Further evidence that Tamiflu is becoming more and more resistant in Avian Flu. Two more teenagers in Vietnam died even though they were immediately treated with Tamiflu, and here we are in the U.S. dumping $100 million into production of Tamiflu as the main defense.

"Since 2003, avian flu has killed about 70 people, mostly in Vietnam and Thailand....Out of "eight Vietnamese bird flu patients given Tamiflu upon being hospitalized in 2004 or 2005. Half of the patients died. Lab tests showed two of those who died - girls ages 13 and 18 - had developed resistance."
http://www.cnn.com/2005/HEALTH/12/21/birdflu.tamiflu.ap/index.html

Furthermore, the anti-viral drug amantadine, that is widely used throughout Asia to kill the virus in poultry birds, is showing signs of becoming resistant to it, and the virus is now infecting pigs (pork).

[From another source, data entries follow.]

import Summits.AtomisticToContinuum.Crystallization.Theorems.LayeredLawsSelectHcp.Negative.IntendedModel

/-!
# Negative knowledge for crux `LayeredLawsSelectHcp` (stmt-AtomisticToContinuum-9226), XVI:
# tightness of the sign in H2 — the `+y` Mecke identity fails for the intended model

Part XVI (`--supports stmt-AtomisticToContinuum-9226`). `PointStationaryPlus` is the crux's H2 with the second
argument mis-signed (`g(θ_{−y}μ, +y)` instead of `g(θ_{−y}μ, −y)`). The Palm law of hcp (part XIII) satisfies the
crux's H2 (part VII, `pointStationary_palmLaw`) but **`not_pointStationaryPlus_hcpPalm`**: it violates the `+y`
variant — with `g(ν, y) = 1[ν = count|hcp ∧ y = b]` (`b` the `B`-site) the left side is `½` (the `A`-view sees
`b`) and the right side `0` (`θ_{−b}` of the `A`-view is the `B`-view `count|(−hcp) ≠ count|hcp` as `−b ∉ hcp`,
`neg_b_not_mem_hcpStacking` / `viewMeasure_b_ne`; and from the `B`-view the only candidate is `2b ∉ hcp`,
`two_b_not_mem_hcpStacking`, cf. `HcpNotBravais_holds`). So the convention printed in the crux is exactly the one
its witness forces (a mis-signed H2 would make the crux vacuous on its intended model), while lattice Dirac laws
(part I) satisfy both and cannot detect the sign. All `[folklore]`.
-/

noncomputable section

namespace Summit.AtomisticToContinuum.Crystallization.Theorems.LayeredLawsSelectHcp.Negative.MeckeSign

open MeasureTheory Set
open Literature.MathematicalPhysics.StatisticalMechanics Literature.Geometry.DiscreteGeometry
open Summit.AtomisticToContinuum.Crystallization.Theses.PalmUnimodularRigidity (LayeredLawsSelectHcp)
open Summit.AtomisticToContinuum.Crystallization.Theorems.ChargedEnergyGapNegative
  (eStar eStar_le bddBelow_energyPerParticle_lennardJones)
open Summit.AtomisticToContinuum.Crystallization.Theorems.LayeredLawsSelectHcp.Negative.DiracLaws
open Summit.AtomisticToContinuum.Crystallization.Theorems.LayeredLawsSelectHcp.Negative.PeriodicPalmLaw
open Summit.AtomisticToContinuum.Crystallization.Theorems.LayeredLawsSelectHcp.Negative.PeriodicEnergy
open Summit.AtomisticToContinuum.Crystallization.Theorems.LayeredLawsSelectHcp.Negative.HcpShells
open Summit.AtomisticToContinuum.Crystallization.Theorems.LayeredLawsSelectHcp.Negative.IntendedModel

/-- Euclidean `3`-space. [folklore] -/
local notation "E3" => EuclideanSpace ℝ (Fin 3)

/-! ## Tightness of H2's sign: the `+y` Mecke identity FAILS for the intended model -/

section MeckeSign

variable {a : ℝ}

/-- The Mecke identity with the WRONG sign in the second argument (`+y` instead of `−y`). [folklore] -/
def PointStationaryPlus (P : Measure (Measure E3)) : Prop :=
  ∀ g : Measure E3 → E3 → ENNReal, Measurable (Function.uncurry g) →
    ∫⁻ μ, ∫⁻ y, g μ y ∂μ ∂P = ∫⁻ μ, ∫⁻ y, g (Measure.map (fun z => z - y) μ) y ∂μ ∂P

/-- `−b ∉ hcp` for the `B`-site `b = w + h e₃` (layer `−1` is in position `+w`, not `−w`). [folklore] -/
theorem neg_b_not_mem_hcpStacking {h : ℝ} (ha : a ≠ 0) (hh : h ≠ 0) :
    -barlowPos a h alternatingHagg 1 0 0 ∉ hcpStacking a h := by
  rintro ⟨k, i, j, hk⟩
  have e2 := congrArg (fun v : E3 => v 2) hk
  simp only [PiLp.neg_apply, barlowPos_apply_two, Int.cast_one, one_mul] at e2
  have hk1 : (k : ℝ) = -1 := by
    have h0 : ((k : ℝ) + 1) * h = 0 := by linarith
    rcases mul_eq_zero.1 h0 with h0 | h0
    · linarith
    · exact absurd h0 hh
  have hk' : k = -1 := by exact_mod_cast hk1
  subst hk'
  have e1 := congrArg (fun v : E3 => v 1) hk
  have hL1 : haggLabel alternatingHagg 1 = 1 := by rw [haggLabel_alternating]; decide
  have hLm1 : haggLabel alternatingHagg (-1) = 1 := by rw [haggLabel_alternating]; decide
  simp only [PiLp.neg_apply, barlowPos_apply_one, hL1, hLm1, Int.cast_one, Int.cast_zero, zero_add] at e1
  have h3 : (0 : ℝ) < Real.sqrt 3 := by positivity
  have hj : a * Real.sqrt 3 * (3 * (j : ℝ) + 2) = 0 := by linarith
  have hj' : 3 * (j : ℝ) + 2 = 0 := by
    rcases mul_eq_zero.1 hj with h0 | h0
    · rcases mul_eq_zero.1 h0 with h1 | h1
      · exact absurd h1 ha
      · linarith
    · exact h0
  have : (3 : ℤ) * j = -2 := by exact_mod_cast (by linarith : (3 : ℝ) * j = -2)
  omega

/-- `2b ∉ hcp` (layer `2` is in position `A`, and `2w ∉ ℤu + ℤv`; cf. `HcpNotBravais_holds`). [folklore] -/
theorem two_b_not_mem_hcpStacking {h : ℝ} (ha : a ≠ 0) (hh : h ≠ 0) :
    barlowPos a h alternatingHagg 1 0 0 + barlowPos a h alternatingHagg 1 0 0 ∉ hcpStacking a h := by
  rintro ⟨k, i, j, hk⟩
  have e2 := congrArg (fun v : E3 => v 2) hk
  simp only [PiLp.add_apply, barlowPos_apply_two, Int.cast_one, one_mul] at e2
  have hk2 : (k : ℝ) = 2 := by
    have h0 : ((k : ℝ) - 2) * h = 0 := by linarith
    rcases mul_eq_zero.1 h0 with h0 | h0
    · linarith
    · exact absurd h0 hh
  have hk' : k = 2 := by exact_mod_cast hk2
  subst hk'
  have e1 := congrArg (fun v : E3 => v 1) hk
  have hL1 : haggLabel alternatingHagg 1 = 1 := by rw [haggLabel_alternating]; decide
  have hL2 : haggLabel alternatingHagg 2 = 0 := by rw [haggLabel_alternating]; decide
  simp only [PiLp.add_apply, barlowPos_apply_one, hL1, hL2, Int.cast_one, Int.cast_zero, zero_div,
    add_zero, zero_add] at e1
  have h3 : (0 : ℝ) < Real.sqrt 3 := by positivity
  have hj : a * Real.sqrt 3 * (3 * (j : ℝ) - 2) = 0 := by linarith
  have hj' : 3 * (j : ℝ) - 2 = 0 := by
    rcases mul_eq_zero.1 hj with h0 | h0
    · rcases mul_eq_zero.1 h0 with h1 | h1
      · exact absurd h1 ha
      · linarith
    · exact h0
  have : (3 : ℤ) * j = 2 := by exact_mod_cast (by linarith : (3 : ℝ) * j = 2)
  omega

/-- The two motif views of hcp differ: `hcp ≠ −hcp` (as `b ∈ hcp`, `−b ∉ hcp`). [folklore] -/
theorem viewMeasure_b_ne (ha : a ≠ 0) :
    viewMeasure (hcpQ ha) (barlowPos a (a * Real.sqrt (2 / 3)) alternatingHagg 1 0 0) ≠
      viewMeasure (hcpQ ha) 0 := by
  intro hEq
  have hset := set_eq_of_count_restrict_eq hEq
  unfold view at hset
  rw [hcpQ_points ha, hcpStacking_sub_b_eq_neg] at hset
  have hb : barlowPos a (a * Real.sqrt (2 / 3)) alternatingHagg 1 0 0 ∈
      (fun z : E3 => z - 0) '' hcpStacking a (a * Real.sqrt (2 / 3)) :=
    ⟨_, barlowPos_mem 1 0 0, sub_zero _⟩
  rw [← hset] at hb
  obtain ⟨z, hz, hzb⟩ := hb
  have : -barlowPos a (a * Real.sqrt (2 / 3)) alternatingHagg 1 0 0 ∈ hcpStacking a (a * Real.sqrt (2 / 3)) := by
    rw [← hzb, neg_neg]; exact hz
  exact neg_b_not_mem_hcpStacking ha (idealRatio_ne_zero ha) this

/-- **H2's sign is forced by the intended model**: the Palm law of hcp satisfies the crux's Mecke
identity (`−y`, §11) but NOT the `+y` variant — tested on `g(ν, y) = 1[ν = count|hcp ∧ y = b]`:
`E ∑_y g(μ, y) = ½` (the `A`-view sees `b`) while `E ∑_y g(θ_{−y}μ, +y) = 0` (`θ_{−b}` of the `A`-view is
the `B`-view, and `2b ∉ hcp`). A mis-signed H2 would have made the crux vacuous on its own witness.
[folklore] -/
theorem not_pointStationaryPlus_hcpPalm (ha : a ≠ 0) : ¬ PointStationaryPlus (palmLaw (hcpQ ha)) := by
  classical
  set Q := hcpQ ha with hQ
  set b : E3 := barlowPos a (a * Real.sqrt (2 / 3)) alternatingHagg 1 0 0 with hbdef
  set ν₀ := viewMeasure Q 0 with hν₀
  have hpts : Q.points = hcpStacking a (a * Real.sqrt (2 / 3)) := hcpQ_points ha
  have hbQ : b ∈ Q.points := by rw [hpts]; exact barlowPos_mem 1 0 0
  have h0Q : (0 : E3) ∈ Q.points := by
    rw [hpts]; exact ⟨0, 0, 0, by ext l; fin_cases l <;> simp⟩
  intro H
  -- the test function
  set g : Measure E3 → E3 → ENNReal := fun ν y => if ν = ν₀ ∧ y = b then 1 else 0 with hg
  have hmeas : Measurable (Function.uncurry g) := by
    have hset : MeasurableSet ({ν₀} ×ˢ {b} : Set (Measure E3 × E3)) :=
      (measurableSet_viewAtom Q 0).prod (measurableSet_singleton b)
    refine Measurable.ite ?_ measurable_const measurable_const
    convert hset using 1
    ext ⟨ν, y⟩
    simp
  have key := H g hmeas
  rw [lintegral_palmLaw, lintegral_palmLaw] at key
  simp_rw [lintegral_viewMeasure] at key
  -- the motif sum runs over `{0, b}`
  have hmotif : Q.motif = (Finset.range 2).image
      (fun m : ℕ => barlowPos a (a * Real.sqrt (2 / 3)) alternatingHagg m 0 0) := rfl
  have hinj : Set.InjOn (fun m : ℕ => barlowPos a (a * Real.sqrt (2 / 3)) alternatingHagg m 0 0)
      ↑(Finset.range 2) := by
    intro m hm m' hm' hmm
    have e2 := congrArg (fun v : E3 => v 2) hmm
    simp only [barlowPos_apply_two] at e2
    have : (m : ℝ) = m' := by
      have := mul_right_cancel₀ (idealRatio_ne_zero ha) e2
      exact_mod_cast this
    exact_mod_cast this
  have hb0 : barlowPos a (a * Real.sqrt (2 / 3)) alternatingHagg (0 : ℕ) 0 0 = 0 := by
    ext l; fin_cases l <;> simp
  have hb1 : barlowPos a (a * Real.sqrt (2 / 3)) alternatingHagg (1 : ℕ) 0 0 = b := by
    rw [hbdef]; norm_cast
  rw [hmotif, Finset.sum_image hinj, Finset.sum_image hinj, Finset.sum_range_succ, Finset.sum_range_succ,
    Finset.sum_range_zero, Finset.sum_range_succ, Finset.sum_range_succ, Finset.sum_range_zero,
    zero_add, zero_add, hb0, hb1] at key
  -- evaluate the four sums
  have hviewb : viewMeasure Q b ≠ ν₀ := viewMeasure_b_ne ha
  have L0 : ∑' p : ↥Q.points, g (viewMeasure Q 0) ((p : E3) - 0) = 1 := by
    rw [tsum_eq_single ⟨b, hbQ⟩]
    · simp [hg, hν₀]
    · intro p hp
      have hpb : (p : E3) ≠ b := fun h => hp (Subtype.ext h)
      simp [hg, hpb]
  have Lb : ∑' p : ↥Q.points, g (viewMeasure Q b) ((p : E3) - b) = 0 := by
    refine ENNReal.tsum_eq_zero.2 fun p => ?_
    simp [hg, hviewb]
  have R0 : ∑' p : ↥Q.points, g (Measure.map (fun z => z - ((p : E3) - 0)) (viewMeasure Q 0)) ((p : E3) - 0) = 0 := by
    refine ENNReal.tsum_eq_zero.2 fun p => ?_
    rw [map_sub_viewMeasure, sub_zero, zero_add]
    by_cases hpb : (p : E3) = b
    · simp [hg, hpb, hviewb]
    · simp [hg, hpb]
  have Rb : ∑' p : ↥Q.points, g (Measure.map (fun z => z - ((p : E3) - b)) (viewMeasure Q b)) ((p : E3) - b) = 0 := by
    refine ENNReal.tsum_eq_zero.2 fun p => ?_
    have hpb : (p : E3) - b ≠ b := by
      intro h
      have hpbb : (p : E3) = b + b := eq_add_of_sub_eq h
      have hp2 : b + b ∈ Q.points := hpbb ▸ p.2
      rw [hpts] at hp2
      exact two_b_not_mem_hcpStacking ha (idealRatio_ne_zero ha) hp2
    simp [hg, hpb]
  rw [L0, Lb, R0, Rb] at key
  simp at key

end MeckeSign

end Summit.AtomisticToContinuum.Crystallization.Theorems.LayeredLawsSelectHcp.Negative.MeckeSign

end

"Bird flu becomes resistant to the low-cost amantadine family of antiviral drugs. Chinese farmers' use of the compound in chickens is blamed, a claim formally denied by Chinese authorities who pledge to investigate the situation. Rumours of human deaths in China from H5N1 remain unconfirmed, while the virus has killed more than 1,000 migratory birds. Indonesia's government confirms reports of H5N1 infection in pigs."